Whatever the case may be, the most recent code name, Mos Maiorum, reminded me of one of the earliest instances of the phrase mos maiorum in Latin literature, preserved in the Trinummus, a comedy written by the 3rd/2nd century B. C. Roman playwright Titus Maccius Plautus.
At the beginning of the second scene of the second act, Philto – a father figure who sees the world in a constant state of decline – laments (Plaut. Trin. 280–300):
Feceris par tuis ceteris factis,
patrem tuom si percoles per pietatem.
nolo ego cum improbis te viris, gnate mi,
neque in via, neque in foro necullum sermonem exsequi
novi ego hoc saeculum moribus quibus siet:
malus bonum malum esse volt, ut sit sui similis;
turbant, miscent mores mali: rapax avarus invidus
sacrum profanum, publicum privatum habent, hiulca gens.
haec ego doleo, haec sunt quae me excruciant, haec dies
noctesque tibi canto ut caveas.
quod manu non queunt tangere tantum fas habent quo manus abstineant,
cetera: rape trahe, fuge lete – lacrumas
haec muhi quom video eliciunt,
quia ego ad hoc genus hominum duravi.
quin pruus me ad plures penetravi?
nam hi mores maiorum laudant, eosdem lutitant quos conlaudant.
hisce ego de artibus gratiam facio, ne colas neve imbuas ingenium.
meo modo et moribus vivito antiquis,
quae ego tibi praecipio, ea facito.
nihil ego istos moror faeceos mores, turbidos, quibus boni dedecorant se.

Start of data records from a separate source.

/-- **Adjacent overlaps are at most one** (`½ov_k = ∫ stUpProb ≤ ½`). [ours] -/
theorem stOverlap_le_one (hXm : Measurable X) (hXb : ∃ C, ∀ x, |X x| ≤ C) (k : ℕ) : stOverlap X μ β k ≤ 1 := by
  have hk : k < k + 1 + 1 := by omega
  have key : stLadderUp X μ β (k + 1) (((⟨k, hk⟩ : Fin (k + 1 + 1)) : ℕ)) ≤ 1 / 2 := by
    rw [← integral_stUpProb (K := k + 1) hXm hXb ⟨k, hk⟩]
    haveI := isProbabilityMeasure_tilted_mul (μ := μ) hXm hXb (β (((⟨k, hk⟩ : Fin (k + 1 + 1)) : ℕ)))
    calc ∫ x, stUpProb X μ β (k + 1) ((⟨k, hk⟩ : Fin (k + 1 + 1)), x)
          ∂(μ.tilted fun x => β (((⟨k, hk⟩ : Fin (k + 1 + 1)) : ℕ)) * X x)
        ≤ ∫ _x, (1 / 2 : ℝ) ∂(μ.tilted fun x => β (((⟨k, hk⟩ : Fin (k + 1 + 1)) : ℕ)) * X x) :=
          integral_mono_of_nonneg (ae_of_all _ fun x => stUpProb_nonneg _) (integrable_const _)
            (ae_of_all _ fun x => stUpProb_le_half _)
      _ = 1 / 2 := by rw [integral_const, probReal_univ, one_smul]
  have hv : (((⟨k, hk⟩ : Fin (k + 1 + 1)) : ℕ)) = k := rfl
  rw [hv] at key
  unfold stLadderUp at key
  rw [if_pos (by omega)] at key
  linarith

/-- The lumped level walk is row-stochastic. [ours] -/
theorem stLevelWalk_isRowStochastic (hXm : Measurable X) (hXb : ∃ C, ∀ x, |X x| ≤ C) :
    IsRowStochastic (stLevelWalk X μ β K) := by
  unfold stLevelWalk
  refine bdKernel_isRowStochastic (fun k => ?_) (fun k => ?_) (fun k => ?_) (if_pos rfl) (if_neg (lt_irrefl K))
  · unfold stLadderUp; split_ifs
    · exact div_nonneg (stOverlap_pos hXm hXb k).le two_pos.le
    · exact le_rfl
  · unfold stLadderDown; split_ifs
    · exact le_rfl
    · exact div_nonneg (stOverlap_pos hXm hXb _).le two_pos.le
  · have h1 := stOverlap_le_one (μ := μ) (β := β) hXm hXb k
    have h2 := stOverlap_le_one (μ := μ) (β := β) hXm hXb (k - 1)
    have h3 := (stOverlap_pos (μ := μ) (β := β) hXm hXb k).le
    have h4 := (stOverlap_pos (μ := μ) (β := β) hXm hXb (k - 1)).le
    unfold stLadderUp stLadderDown; split_ifs <;> linarith

/-- The lumped level walk is irreducible. [ours] -/
theorem stLevelWalk_isIrreducible (hXm : Measurable X) (hXb : ∃ C, ∀ x, |X x| ≤ C) :
    IsIrreducible (stLevelWalk X μ β K) := by
  unfold stLevelWalk
  exact bdKernel_isIrreducible (stLevelWalk_isRowStochastic hXm hXb)
    (fun k hk => by unfold stLadderUp; rw [if_pos hk]; exact div_pos (stOverlap_pos hXm hXb k) two_pos)
    (fun k hk _ => by unfold stLadderDown; rw [if_neg (by omega)]; exact div_pos (stOverlap_pos hXm hXb _) two_pos)

/-- **Hitting times of the lumped level walk exist and are unique.** [ours] -/
theorem existsUnique_stLevelWalk_hittingTime (hXm : Measurable X) (hXb : ∃ C, ∀ x, |X x| ≤ C) :
    ∃! hit : Fin (K + 1) → Fin (K + 1) → ℝ, IsHittingTimeSolution (stLevelWalk X μ β K) hit := by
  have hP := stLevelWalk_isRowStochastic (μ := μ) (β := β) (K := K) hXm hXb
  have hirr := stLevelWalk_isIrreducible (μ := μ) (β := β) (K := K) hXm hXb
  obtain ⟨h, hh⟩ := exists_isHittingTimeSolution hP hirr
  exact ⟨h, hh, fun h' hh' => IsHittingTimeSolution.unique hP hirr hh' hh⟩

/-- **All Levin–Peres weights are one**: `w_k = Π_{i<k} (½ov_i)/(½ov_i) = 1` (`k ≤ K`). [ours] -/
theorem stLevelWalk_bdWeight (hXm : Measurable X) (hXb : ∃ C, ∀ x, |X x| ≤ C) {k : ℕ} (hk : k ≤ K) :
    bdWeight (stLadderUp X μ β K) (stLadderDown X μ β) k = 1 := by
  induction k with
  | zero => exact bdWeight_zero _ _
  | succ k ih =>
    rw [bdWeight_succ, ih (by omega), one_mul]
    unfold stLadderUp stLadderDown
    rw [if_pos (by omega), if_neg (by omega), Nat.add_sub_cancel]
    exact div_self (ne_of_gt (div_pos (stOverlap_pos hXm hXb k) two_pos))

variable {hit : Fin (K + 1) → Fin (K + 1) → ℝ}

/-- **ONE RUNG COSTS `2(k+1)/ov_k` STEPS**: `E_k(τ_{k+1}) = 2(k+1)/ov(β_k, β_{k+1})` for the lumped level walk
(Levin–Peres (2.13) with unit weights). [ours] -/
theorem stLevelWalk_step_time (hXm : Measurable X) (hXb : ∃ C, ∀ x, |X x| ≤ C)
    (hh : IsHittingTimeSolution (stLevelWalk X μ β K) hit) (i : Fin K) :
    hit i.castSucc i.succ = 2 * ((i : ℕ) + 1) / stOverlap X μ β i := by
  have hh' : IsHittingTimeSolution (bdKernel K (stLadderUp X μ β K) (stLadderDown X μ β)) hit := hh
  have hp : ∀ k, k < K → stLadderUp X μ β K k ≠ 0 := fun k hk => by
    unfold stLadderUp; rw [if_pos hk]; exact ne_of_gt (div_pos (stOverlap_pos hXm hXb k) two_pos)
  have hq : ∀ k, 1 ≤ k → k ≤ K → stLadderDown X μ β k ≠ 0 := fun k h1 _ => by
    unfold stLadderDown; rw [if_neg (by omega)]; exact ne_of_gt (div_pos (stOverlap_pos hXm hXb _) two_pos)
  rw [LevinPeres2017_eq_2_13_div hh' (if_pos rfl) hp hq i,
    Finset.sum_congr rfl fun j hj => stLevelWalk_bdWeight hXm hXb (k := j)
      (by have := Finset.mem_range.1 hj; omega),
    Finset.sum_const, Finset.card_range, stLevelWalk_bdWeight hXm hXb (by omega), nsmul_eq_mul, mul_one, mul_one]
  unfold stLadderDown
  rw [if_neg (by omega), Nat.add_sub_cancel]
  push_cast
  rw [div_div_eq_mul_div]; ring

/-- **THE DELIVERY TIME ON AN ARBITRARY LADDER, EXACTLY**: `E_0(τ_K) = Σ_{k<K} 2(k+1)/ov(β_k, β_{k+1})` for the
lumped level walk of the simulated-tempering sampler under perfect within-level sampling. [ours] -/
theorem stLevelWalk_delivery_time (hXm : Measurable X) (hXb : ∃ C, ∀ x, |X x| ≤ C)
    (hh : IsHittingTimeSolution (stLevelWalk X μ β K) hit) :
    hit 0 (Fin.last K) = ∑ i : Fin K, 2 * ((i : ℕ) + 1) / stOverlap X μ β i := by
  have hh' : IsHittingTimeSolution (bdKernel K (stLadderUp X μ β K) (stLadderDown X μ β)) hit := hh
  have hp : ∀ k, k < K → stLadderUp X μ β K k ≠ 0 := fun k hk => by
    unfold stLadderUp; rw [if_pos hk]; exact ne_of_gt (div_pos (stOverlap_pos hXm hXb k) two_pos)
  have hq : ∀ k, 1 ≤ k → k ≤ K → stLadderDown X μ β k ≠ 0 := fun k h1 _ => by
    unfold stLadderDown; rw [if_neg (by omega)]; exact ne_of_gt (div_pos (stOverlap_pos hXm hXb _) two_pos)
  rw [LevinPeres2017_sec_2_5_sum hh' (if_pos rfl) hp hq (Fin.zero_le _)]
  refine Finset.sum_congr rfl fun i _ => ?_
  rw [if_pos ⟨by simp, by rw [Fin.val_last]; exact i.isLt⟩, stLevelWalk_step_time hXm hXb hh i]

/-- **Uniform lower overlap ⇒ row 22's value is an upper bound**: `ov_k ≥ a > 0` for `k < K` ⇒
`E_0(τ_K) ≤ K(K+1)/a`. [ours] -/
theorem stLevelWalk_delivery_time_le (hXm : Measurable X) (hXb : ∃ C, ∀ x, |X x| ≤ C)
    (hh : IsHittingTimeSolution (stLevelWalk X μ β K) hit) {a : ℝ} (ha : 0 < a)
    (hov : ∀ k, k < K → a ≤ stOverlap X μ β k) :
    hit 0 (Fin.last K) ≤ (K : ℝ) * (K + 1) / a := by
  rw [stLevelWalk_delivery_time hXm hXb hh]
  calc ∑ i : Fin K, 2 * (((i : ℕ) : ℝ) + 1) / stOverlap X μ β i
      ≤ ∑ i : Fin K, 2 * (((i : ℕ) : ℝ) + 1) / a :=
        Finset.sum_le_sum fun i _ => div_le_div_of_nonneg_left (by positivity) ha (hov i i.isLt)
    _ = (K : ℝ) * (K + 1) / a := by
        rw [← Finset.sum_div, ← Finset.mul_sum, sum_fin_val_add_one]; ring

/-- **And `K(K+1)` is a lower bound** (`ov_k ≤ 1`): even a perfectly overlapping ladder needs `K(K+1)` steps. [ours] -/
theorem stLevelWalk_delivery_time_ge (hXm : Measurable X) (hXb : ∃ C, ∀ x, |X x| ≤ C)
    (hh : IsHittingTimeSolution (stLevelWalk X μ β K) hit) :
    (K : ℝ) * (K + 1) ≤ hit 0 (Fin.last K) := by
  rw [stLevelWalk_delivery_time hXm hXb hh]
  calc (K : ℝ) * (K + 1) = ∑ i : Fin K, 2 * (((i : ℕ) : ℝ) + 1) / 1 := by
        rw [← Finset.sum_div, ← Finset.mul_sum, sum_fin_val_add_one]; ring
    _ ≤ ∑ i : Fin K, 2 * (((i : ℕ) : ℝ) + 1) / stOverlap X μ β i :=
        Finset.sum_le_sum fun i _ => div_le_div_of_nonneg_left (by positivity) (stOverlap_pos hXm hXb _)
          (stOverlap_le_one hXm hXb _)

end ST

section PT

variable {Ω : Type*} [MeasurableSpace Ω] {X : Ω → ℝ} {μ : Measure Ω} [IsProbabilityMeasure μ] {β : ℕ → ℝ}
  {K : ℕ}

/-- Swap acceptances are positive (GEN-11's `swapAcc_ge_exp_neg`). [ours] -/
theorem ptSwapAcc_pos (hXm : Measurable X) (hXb : ∃ C, ∀ x, |X x| ≤ C) (s t : ℝ) : 0 < swapAcc X μ s t :=
  lt_of_lt_of_le (Real.exp_pos _) (swapAcc_ge_exp_neg hXm hXb s t)
/-- Homogeneity in the kernel. [folklore] -/
theorem conjForm_smul (c : ℂ) (A : Matrix ι ι ℂ) (κ : ℝ) (ρ : ι → ℝ) (z : ι → ℂ) :
    conjForm (c • A) κ ρ z = c * conjForm A κ ρ z := by
  simp only [conjForm, Matrix.smul_apply, smul_eq_mul, Finset.mul_sum]
  refine Finset.sum_congr rfl fun e _ => Finset.sum_congr rfl fun e' _ => ?_
  ring

/-- Shift invariance: adding a constant to the weight does not change the conjugated form. [folklore] -/
theorem conjForm_add_const (A : Matrix ι ι ℂ) (κ : ℝ) (ρ : ι → ℝ) (c : ℝ) (z : ι → ℂ) :
    conjForm A κ (fun e => ρ e + c) z = conjForm A κ ρ z := by
  unfold conjForm
  refine Finset.sum_congr rfl fun e _ => Finset.sum_congr rfl fun e' _ => ?_
  rw [show κ * (ρ e + c - (ρ e' + c)) = κ * (ρ e - ρ e') by ring]

/-- The conjugated form at the WEIGHTED vector `z = E_ρ x`, `z_e = e^{κρ_e} x_e`, is the pairing of `z` with the
weighted image `e ↦ e^{κρ_e}(Ax)_e` (the identity `E A E⁻¹ (E x) = E (A x)` in coordinates). [folklore] -/
theorem conjForm_weighted (A : Matrix ι ι ℂ) (κ : ℝ) (ρ : ι → ℝ) (x : ι → ℂ) :
    conjForm A κ ρ (fun e => ((Real.exp (κ * ρ e) : ℝ) : ℂ) * x e)
      = star (fun e => ((Real.exp (κ * ρ e) : ℝ) : ℂ) * x e)
          ⬝ᵥ (fun e => ((Real.exp (κ * ρ e) : ℝ) : ℂ) * (A *ᵥ x) e) := by
  rw [conjForm, dotProduct]
  refine Finset.sum_congr rfl fun e _ => ?_
  rw [Pi.star_apply, Complex.star_def, Matrix.mulVec, dotProduct, Finset.mul_sum, Finset.mul_sum]
  refine Finset.sum_congr rfl fun e' _ => ?_
  rw [show κ * (ρ e - ρ e') = κ * ρ e - κ * ρ e' by ring, Real.exp_sub]
  have hpos : (((Real.exp (κ * ρ e')) : ℝ) : ℂ) ≠ 0 := by exact_mod_cast (Real.exp_pos _).ne'
  push_cast
  field_simp

/-! ## §2 The defect-budget algebra (the bounds themselves: `AccretiveCombesThomasBudget`) -/

/-! Terminology used in the docstrings (hypothesis SHAPES, written out in every statement; no `Prop`-valued
definitions): «`A` is `Re`-coercive with `γ`» = `∀ z, γ‖z‖² ≤ Re z^*Az`; «conjugation of `A` at `(κ, ρ)` costs at most
`c`» = `∀ z, Re z^*Az − c‖z‖² ≤ Re conjForm A κ ρ z`; «`A` is conjugated-coercive with `m`» =
`∀ z, m‖z‖² ≤ Re conjForm A κ ρ z`. -/

/-- Budget additivity: conjugation costs add. [folklore] -/
theorem conjLower_add {A B : Matrix ι ι ℂ} {κ : ℝ} {ρ : ι → ℝ} {c₁ c₂ : ℝ}
    (hA : ∀ z : ι → ℂ, (star z ⬝ᵥ (A *ᵥ z)).re - c₁ * nsq z ≤ (conjForm A κ ρ z).re)
    (hB : ∀ z : ι → ℂ, (star z ⬝ᵥ (B *ᵥ z)).re - c₂ * nsq z ≤ (conjForm B κ ρ z).re) (z : ι → ℂ) :
    (star z ⬝ᵥ ((A + B) *ᵥ z)).re - (c₁ + c₂) * nsq z ≤ (conjForm (A + B) κ ρ z).re := by
  have h₁ := hA z
  have h₂ := hB z
  rw [conjForm_add, Complex.add_re, Matrix.add_mulVec, dotProduct_add, Complex.add_re]
  linarith

/-- A larger budget is still a budget. [folklore] -/
theorem conjLower_mono {A : Matrix ι ι ℂ} {κ : ℝ} {ρ : ι → ℝ} {c c' : ℝ}
    (hA : ∀ z : ι → ℂ, (star z ⬝ᵥ (A *ᵥ z)).re - c * nsq z ≤ (conjForm A κ ρ z).re) (h : c ≤ c') (z : ι → ℂ) :
    (star z ⬝ᵥ (A *ᵥ z)).re - c' * nsq z ≤ (conjForm A κ ρ z).re := by
  have := hA z
  nlinarith [nsq_nonneg z]

/-- Budget homogeneity under a nonnegative real scalar: `x·A` costs `x·c`. [folklore] -/
theorem conjLower_real_smul {A : Matrix ι ι ℂ} {κ : ℝ} {ρ : ι → ℝ} {c : ℝ}
    (hA : ∀ z : ι → ℂ, (star z ⬝ᵥ (A *ᵥ z)).re - c * nsq z ≤ (conjForm A κ ρ z).re) {x : ℝ} (hx : 0 ≤ x)
    (z : ι → ℂ) :
    (star z ⬝ᵥ (((x : ℂ) • A) *ᵥ z)).re - x * c * nsq z ≤ (conjForm ((x : ℂ) • A) κ ρ z).re := by
  have h := mul_le_mul_of_nonneg_left (hA z) hx
  rw [conjForm_smul, Matrix.smul_mulVec, dotProduct_smul, smul_eq_mul, Complex.re_ofReal_mul,
    Complex.re_ofReal_mul]
  nlinarith

/-- `Re`-coercivity passes to `A + P` when `Re z^*Pz ≥ 0` (monotonicity). [folklore] -/
theorem reCoercive_add_of_re_nonneg {A P : Matrix ι ι ℂ} {γ : ℝ}
    (hA : ∀ z : ι → ℂ, γ * nsq z ≤ (star z ⬝ᵥ (A *ᵥ z)).re)
    (hP : ∀ z : ι → ℂ, 0 ≤ (star z ⬝ᵥ (P *ᵥ z)).re) (z : ι → ℂ) : γ * nsq z ≤ (star z ⬝ᵥ ((A + P) *ᵥ z)).re := by
  have h₁ := hA z
  have h₂ := hP z
  rw [Matrix.add_mulVec, dotProduct_add, Complex.add_re]
  linarith
import Summits.QuantumFields.BalabanUV.Beta.EriceRemainderEnclosureHistoryAutonomyComparisonNonlinearRowDefect
import Summits.QuantumFields.BalabanUV.Beta.EriceRemainderEnclosureHistoryAutonomyComparisonNonlinearLight

/-!
# EriceRemainderEnclosureHistoryAutonomyComparisonNonlinearBaseDefect — (E122a) THE GENERIC BASE OF THE LEVEL-GAUGE ROW INDUCTION: the gauge IN THE DEEP REGION with a
# per-age damping defect as a HYPOTHESIS, its extra priced crudely, and the excess difference KEPT (companion of (E121c) `row_ge_of_defect` and (E121d)
# `gauge_step_of_defect`; with it the whole induction — row, step, base — is generic, and a new route is a defect lemma plus one instance file).  Base `B u = β₀ +
# Σ_{k<K} L_k·u_k` (`β₀ > 0`, `L ≥ 0`; NO `L_0 = 0` needed here), `B′ ≥ B` with an ISOTONE excess and a modulus; base orbit `h = S y`, `X_m`, `e_m`, `G_m = X_mh_m²`,
# `u_n = Δa_n∕a_{n+1}`.  **`base_gauge_of_defect`**: at a row `n` with `u_n ≤ 1∕(5(K+1))`, configurations comparing from every pin `h_m` (`m ≥ n`), `X_m ≥ 0` (`m ≥ n+1`),
# configuration `n+1`'s defect `δ_{k−1} − δ_k ≤ θ_k·δ_{k−1}` with `0 ≤ θ_k ≤ F(n+k+1) + ξ_k` and **`0 ≤ ξ_k ≤ (β₀∕10)·h_{n+1}²`** for `1 ≤ k < K`:
# **`G_{n+1} + (e_n − e_{n+1})·h_n² ≤ G_n`**.  The proof is (E119c) `base_gauge_mod`'s ((E121c) for the row; crude windows `δ ≤ K·e_{n+1}` by (E119b) `conf_gap_le_excess`;
# decay (E116b) `flow_rate_decay_le`; defect `F ≤ (18∕25)u` by (E117a) `flow_first_entry_le`; the extra `c_{n+1,k}ξ_k ≤ L_kh_{n+1+k}·(β₀∕5)h_{n+1}⁴∕4` summed against the
# budget (E116b) `flow_budget_le` and `β₀h_{n+1}² ≤ u_n`, `K·u_n ≤ 1∕5`, `e_{n+1} ≤ (125∕107)X_{n+1}`: `18∕25 + (111∕100)(1∕5)(125∕107) + (1∕100)(125∕107) ≤ 1`), with the
# excess difference of the row kept.  Instances of `ξ_k ≤ (β₀∕10)h_{n+1}²`: `0`; `ME·h³∕2` when `ME·γ ≤ β₀∕5`; `e·h²` when `e ≤ β₀∕10`; `(L_0 + ME)·h³∕2` when
# `(L_0 + ME)·γ ≤ β₀∕5` (the small Markov rider, sequel).

Cell `pub-balaban`, β-function sub-cell, BINDER row D4 «RemainderConst leaves for Bałaban's split» (`HOME/BINDER-OWNERS.md`; owner lineage `b2b-balaban-beta-an4`;
this file by co-owner #2 lineage `b2b-balaban-beta-d4-p2`, generation 99), β-FLOW TEAM duty (1), FREEZE (0) honoured (def-free; imports (E121c), (E120c); uses (E118a)
`affine_facts`, (E118c) `loads_le` ∕ `relstep_antitone`, (E119b) `excess_facts` ∕ `excess_orbit_antitone` ∕ `step_ge_excess` ∕ `conf_gap_le_excess`, (E121c)
`row_ge_of_defect`, (E116b∕c) `flow_budget_le` ∕ `flow_rate_decay_le` ∕ `increment_anti`, (E117a) `flow_first_entry_le`, (E48a) `family_mem` ∕ `strictAnti_of_memFlow`
BY NAME; the proof is (E119c)'s re-run — nothing else restated).

HONEST FRAMING (page 1, verbatim and binding).  *"Discharging BetaPertH makes Bałaban's UV stability UNCONDITIONAL — a real constructive-QFT result; it is
NOT the continuum limit and NOT the Clay problem."*  THIS FILE DISCHARGES NOTHING OF THE KIND.  Elementary real analysis about ABSTRACT functionals on a box
]0,γ]^ℕ with displayed floors, moduli, profiles and signs — hypotheses of a census, not facts; the form, signs, ages and moments of Bałaban's (1.22) limit
functional are NOT PRINTED ([I] p. 298; GAPS G-t4-U2-1∕-2) and NOT asserted.  Row D4 class UNCHANGED (critical-path width 0; instance 0∕1; D4 DISCHARGE NO
DATE).  HONEST DEPENDENCY: continuum YM on T⁴ ⇐ BetaPertH ∧ nine spine estimates (0/9 proved); BetaPertH ⇐ (D1) ∧ (D4) ∧ CAP+tail; G-an2-4 gates asym, D1
and NE2/3/4.  NOT CLAIMED here: any comparison theorem (sequel); anything printed — NOT B12 Thm 2, NOT BetaPertH, NOT continuum, NOT Clay.

WHAT IS PROVED ([folklore]; 0 `def`, 0 sorry).  **`base_gauge_of_defect`**.
-/

noncomputable section
open Finset Set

haec tibi si mea imperia capesses, multa bona in pectore consident.
In the translation of H. T. Riley:
You will be doing what is consonant to the rest of your conduct if you reverence your father. By your duty to me, my son, I wish you, for my sake, not to hold any converse with profligate men, either in the street or in the Forum. I know this age – what its manners are. The bad man wishes the good man to be bad, that he may be like himself. The wicked, the rapacious, the covetous, and the envious, disorder and confound the morals of the age: a crew gaping for gain, they hold the sacred thing as profane – the public advantage as the private emolument. At these things do I grieve, these are the matters that torment me. These things am I constantly repeating both day and night, that you may use due precaution against them. They only deem it right to keep their hands off that which they cannot touch with their hands; as to the rest, seize it, carry it off, keep it, be off and go hide, that is the word with them. These things, when I behold them, draw tears from me, because I have survived to see such a race of men. Why have I not rather descended to the dead ere this? For these men praise the manners of our ancestors, and defile those same persons whom they commend. With regard, then, to these pursuits, I enjoin you not to taint your disposition with them. Live after my fashion, and according to the ancient manners; what I am prescribing to you, the same do you remember and practise. I have no patience with these fashionable manners, upsetting preconceived notions, with which good men are now disgracing themselves. If you follow these my injunctions to you, many a good maxim will take root in your breast.
I cannot help but feel that the concept of the mos maiorum has been appropriated for the police operation in the same way that Philto criticises here. Yet the term mos maiorum seems so comforting, suggesting reliability and trustworthiness – just as it seems to come across in Plautus’ Trinummus, when it is used for the second time in this play (a play that has been described as particularly challenging to Roman morality) – now by a slave, Stasimus, overheard by Charmides (Plaut. Trin. 1028–1033):
Stas. Vtinam veteres homin<um mor>es, veteres parsimoniae
potius <in> maiore honore hic essent quam mores mali.
Charm. Di immortales, basilica hic quidem facinora inceptat loqui.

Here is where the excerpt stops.